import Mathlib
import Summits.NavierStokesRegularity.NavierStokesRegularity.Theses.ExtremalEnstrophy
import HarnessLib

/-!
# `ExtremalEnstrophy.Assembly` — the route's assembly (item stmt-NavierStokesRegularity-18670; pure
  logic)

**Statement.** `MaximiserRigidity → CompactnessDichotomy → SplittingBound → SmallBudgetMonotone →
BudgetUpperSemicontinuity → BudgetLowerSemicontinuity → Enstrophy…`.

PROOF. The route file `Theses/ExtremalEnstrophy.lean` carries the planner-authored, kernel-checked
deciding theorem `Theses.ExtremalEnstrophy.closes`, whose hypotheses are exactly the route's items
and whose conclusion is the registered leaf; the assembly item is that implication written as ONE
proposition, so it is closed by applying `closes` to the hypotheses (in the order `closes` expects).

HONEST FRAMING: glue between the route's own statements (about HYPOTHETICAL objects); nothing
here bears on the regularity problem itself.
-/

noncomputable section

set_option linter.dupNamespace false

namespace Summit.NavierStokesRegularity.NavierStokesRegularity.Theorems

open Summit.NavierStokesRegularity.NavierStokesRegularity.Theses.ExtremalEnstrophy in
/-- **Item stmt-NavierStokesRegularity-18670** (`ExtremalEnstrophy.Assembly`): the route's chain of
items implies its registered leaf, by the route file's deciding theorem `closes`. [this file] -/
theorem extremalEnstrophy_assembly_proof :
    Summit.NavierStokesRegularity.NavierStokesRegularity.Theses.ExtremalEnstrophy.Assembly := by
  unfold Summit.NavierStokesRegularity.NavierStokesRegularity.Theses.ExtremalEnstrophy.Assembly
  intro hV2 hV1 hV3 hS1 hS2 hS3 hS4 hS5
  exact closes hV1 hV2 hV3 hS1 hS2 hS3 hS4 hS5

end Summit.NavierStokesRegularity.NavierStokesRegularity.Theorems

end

*-*-*

Please output exactly the lines between the one holding "BudgetUpperSemicontinuity → BudgetLowerSemicontinuity" and the one holding "the route's items" in the records above, inclusive, and nothing more.

▸ The completed task
BudgetUpperSemicontinuity → BudgetLowerSemicontinuity → Enstrophy…`.

PROOF. The route file `Theses/ExtremalEnstrophy.lean` carries the planner-authored, kernel-checked
deciding theorem `Theses.ExtremalEnstrophy.closes`, whose hypotheses are exactly the route's items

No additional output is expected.